Immunotargeting of the xCT Cystine/Glutamate Antiporter Potentiates the Efficacy of HER2-Targeted Immunotherapies in Breast Cancer.

Abstract

Despite HER2-targeted therapies improving the outcome of HER2+ breast cancer, many patients experience resistance and metastatic progression. Cancer stem cells (CSC) play a role in this resistance and progression, thus combining HER2 targeting with CSC inhibition could improve the management of HER2+ breast cancer. The cystine-glutamate antiporter, xCT, is overexpressed in mammary CSCs and is crucial for their redox balance, self-renewal, and resistance to therapies, representing a potential target for breast cancer immunotherapy. We developed a combined immunotherapy targeting HER2 and xCT using the Bovine Herpes virus-4 vector, a safe vaccine that can confer immunogenicity to tumor antigens. Mammary cancer-prone BALB-neuT mice, transgenic for rat Her2, were immunized with the single or combined vaccines.

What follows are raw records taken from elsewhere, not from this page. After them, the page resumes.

import Literature.NumberTheory.GaloisCohomology.KolyvaginSystems
import Summits.BirchSwinnertonDyer.Rank1Residual.X11b.WeilTransport
import Literature.NumberTheory.EllipticCurves.LocalEulerCharacteristicTorsion
import Literature.NumberTheory.EllipticCurves.LocalWeilPairingDuality
import Literature.NumberTheory.EllipticCurves.ArchimedeanKummerImageMaximal
import HarnessLib

/-!
# Sakamoto's hypothesis "residually coisotropic" (JTNB 36 (2024) Def. 3.8) for every local
# condition on `E[n]` containing the Kummer condition — cell `b2b-bsdres`, team n1011,
# sub-target T-a3-F1 (hypothesis side of Sakamoto 2024 Thm. 4.4 at `p = 3`), deal R5-3 (p18)

HONEST FRAMING (cell `b2b-bsdres`, run/shared/lean/b2b/bsd-rank1-residual/, verbatim in every
file): the goal of the cell is to DELETE the COMBINATION-SHAPED residual classes of the
Birch–Swinnerton-Dyer formula for ALL analytic-rank `≤ 1` elliptic curves over `ℚ` — "full BSD
formula for every rank `≤ 1` curve in class `C`" assembled STRICTLY from published theorems — so
that the rank-`≤ 1` remainder becomes exactly the CONSTRUCTION-SHAPED classes, which are TYPED
(missing-input `Prop`s), NOT attempted. This is not "finishing BSD". Team n1011 (N10/N11, the
additive block `X4 ∧ p = 3`): research route; no claim beyond the stated classes; the label X4 and
the mark of RESIDUAL-MAP §I N11 are UNCHANGED by this file; nothing is booked. HYPOTHESIS-side
theorems only: no definition, no named fact is minted (the one arithmetic input that is not a
theorem of the tree, Tate's local Euler–Poincaré characteristic formula, is the tree's named fact
`Literature.NumberTheory.GaloisRepresentations.localEulerPoincareCharacteristic K_v`, carried as an
explicit hypothesis exactly as in `LocalEulerCharacteristicTorsion.lean`; no conclusion-side
consumer of Sakamoto's Thm. 4.4 is written here — referee-1 ruling T-a3-F1 O1, Stage 2b).

## What this file proves and why

R. Sakamoto, *The theory of Kolyvagin systems for `p = 3`*, JTNB 36 (2024) 919–946, Thm. 4.4
asks the Selmer structure `𝓕` on `T` to be **residually coisotropic** (Def. 3.8, p. 924): for the
induced structure `𝓖 = 𝓕̄` on the residual representation `T̄` and the residual self-duality
`θ : T̄ ⥲ T̄^∨(1)` of (H.SD), `H¹_{𝓖^*}(K_v, T̄) ⊂ H¹_𝓖(K_v, T̄)` at every `v ∈ S(𝓕)` — in the tree
`LocalInvariants.IsResiduallyCoisotropicAt inv 𝓖 θ v` (`KolyvaginSystems.lean`, p252129: the dual
`𝓖^*` is the annihilator under the local Tate pairings `⟨a, b⟩_v = inv_v (a ∪ b)` of a family of
local invariant maps `inv`, transported back to `T̄` along `θ`).  For an elliptic curve `E = W`
over a number field `K`, `T̄ = E[n]` (`n = p` in the source; here any prime power where counting
is needed) and `θ = w` the Weil dual map `E[n] → E[n]^∨(1) = Hom(E[n], μₙ)`, `T ↦ e(·, T)`
(`Literature.NumberTheory.EllipticCurves.weilDualIntertwining`), this file proves:

* **(Adjunction, every place — REUSED, not re-proved.)** `⟨a, w_* y⟩_v = inv_v (a ∪ₑ y)`: the
  local Tate pairing against a transported class is the local Weil cup product — the tree's
  `X11b.LocBridge.localTatePairingZMod_map_weilDual` (multr1-p2, `X11b/WeilTransport.lean`); here
  only its reading on Sakamoto's `dualTransported` (`mem_dualTransported_weilDual_iff`).
* **(Right maximal isotropy of the local Kummer condition, finite places.)** For `y ∈ H¹(K_v, E[n])`:
  `(∀ a ∈ 𝓛_v, a ∪ₑ y = 0) ↔ y ∈ 𝓛_v`, `𝓛_v` the local Kummer condition (image of `E(K_v)/n`)
  — the mirror image of the tree's `forall_mem_kummerLocalConditionAt_weilCupProduct_eq_zero_iff`
  (LEFT argument), by the same counting lemma on the flipped pairing and the tree's right-kernel
  local duality; Milne, *ADT*, I Cor. 3.4 / Lemma 6.15, Poonen–Rains 2012 Prop. 4.10.  The count
  `#H¹(K_v, E[n]) ≤ (#𝓛_v)²` is Tate's local Euler characteristic (the named fact).  (The cell's
  `X11b.KummerDuality.annRight_invWeilPairing_kummerSelmerStructure_inr` is the same fact at a finite
  place for `K : Type` in the `annRight`/`invWeilPairing` vocabulary of X11b; the version here is
  universe-polymorphic, over any non-archimedean local `K`-field, in the Literature vocabulary.)
* **(Coisotropy, MAIN.)** For EVERY local condition `𝓖_v` on `E[n]` CONTAINING the local Kummer
  condition, every family `inv` with `inv_v` injective on `H²(K_v, μₙ)` (e.g. the Poitou–Tate
  family, `LocalInvariants.IsPerfect`), at every finite place `v` (given the Euler characteristic
  at `v`): `w⁻¹(𝓖_v^*) ≤ 𝓖_v`, i.e. `inv.IsResiduallyCoisotropicAt 𝓖 w v`
  (`isResiduallyCoisotropicAt_inr_of_kummer_le`).  Proof: duals reverse inclusions, so
  `w⁻¹(𝓖_v^*) ≤ w⁻¹(𝓛_v^*) = 𝓛_v ≤ 𝓖_v`.  At an infinite place and odd `n`, `H¹(K_w, E[n]) = 0`
  and there is nothing to prove (`isResiduallyCoisotropicAt_inl_of_odd`); whence
  `inv.IsResiduallyCoisotropic 𝓖 w S` for every finite set of places `S`
  (`isResiduallyCoisotropic_of_kummer_le`).  NO Tamagawa-number, reduction-type or local-torsion
  hypothesis enters: for Sakamoto's own structure of his §9 (unramified classes at bad `ℓ`) the
  condition `3 ∤ c_ℓ` is needed (his Lemma 9.3), for any structure containing the Kummer = finite
  condition it is not — this is the kernel form of skeleton T-a3 v2 §6 (a) / `T-a3-S3-G1.md` §3.
* **(Instances.)** The induced ("residual") structures `𝓕̄` of Sakamoto's setting `T = E[p^m] ↠
  T̄ = E[p]` — Kim's classical structure, the finite-level propagated structures, anything between —
  contain the Kummer condition and are therefore residually coisotropic: sibling file
  `PropagatedConditionCoisotropicInduced.lean`.  The Mazur–Rubin `T_p`-propagated structure of
  skeleton T-a3 §6 is covered by `isResiduallyCoisotropic_of_kummer_le` the moment its local
  conditions are known to contain the Kummer conditions (the `p`-adic divisible lift).
* **(Self-duality of the classical residual structure.)** `w⁻¹(𝓛_v^*) = 𝓛_v` at every finite
  place (`dualTransported_kummerSelmerStructure_inr`): the Kummer structure on `E[n]` is residually
  SELF-dual there, so no finite place `v ∤ ∞` is exceptional for it in the sense of Def. 3.9.

References: R. Sakamoto, JTNB 36 (2024) 919–946, §3.1.2, Def. 3.8, Def. 3.9, Thm. 4.4, Def. 9.2,
Lemma 9.3 [Sakamoto2024]; B. Mazur, K. Rubin, Mem. AMS 799 (2004) §3.7 [MazurRubin2004];
C.-H. Kim, Amer. J. Math. 148 (2026) §2.1 [Kim2022StructureSelmer]; J. S. Milne, *Arithmetic
Duality Theorems* (2006) I Cor. 2.3, Thm. 2.8, Cor. 3.4, Lemma 6.15, §6 [MilneADT2006];
B. Poonen, E. Rains, JAMS 25 (2012) Prop. 4.10 [PoonenRains2012].
-/

noncomputable section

Anti-HER2 vaccination slowed primary tumor growth, whereas anti-xCT vaccination primarily prevented metastasis formation. The combination of the two vaccines exerted a complementary effect by mediating the induction of cytotoxic T cells and of HER2 and xCT antibodies that induce antibody-dependent cell-mediated cytotoxicity and hinder cancer cell proliferation. Antibodies targeting xCT, but not those targeting HER2, directly affected CSC viability, self-renewal, and migration, inducing the antimetastatic effect of xCT vaccination. Our findings present a new therapy for HER2+ breast cancer, demonstrating that CSC immunotargeting via anti-xCT vaccination synergizes with HER2-directed immunotherapy.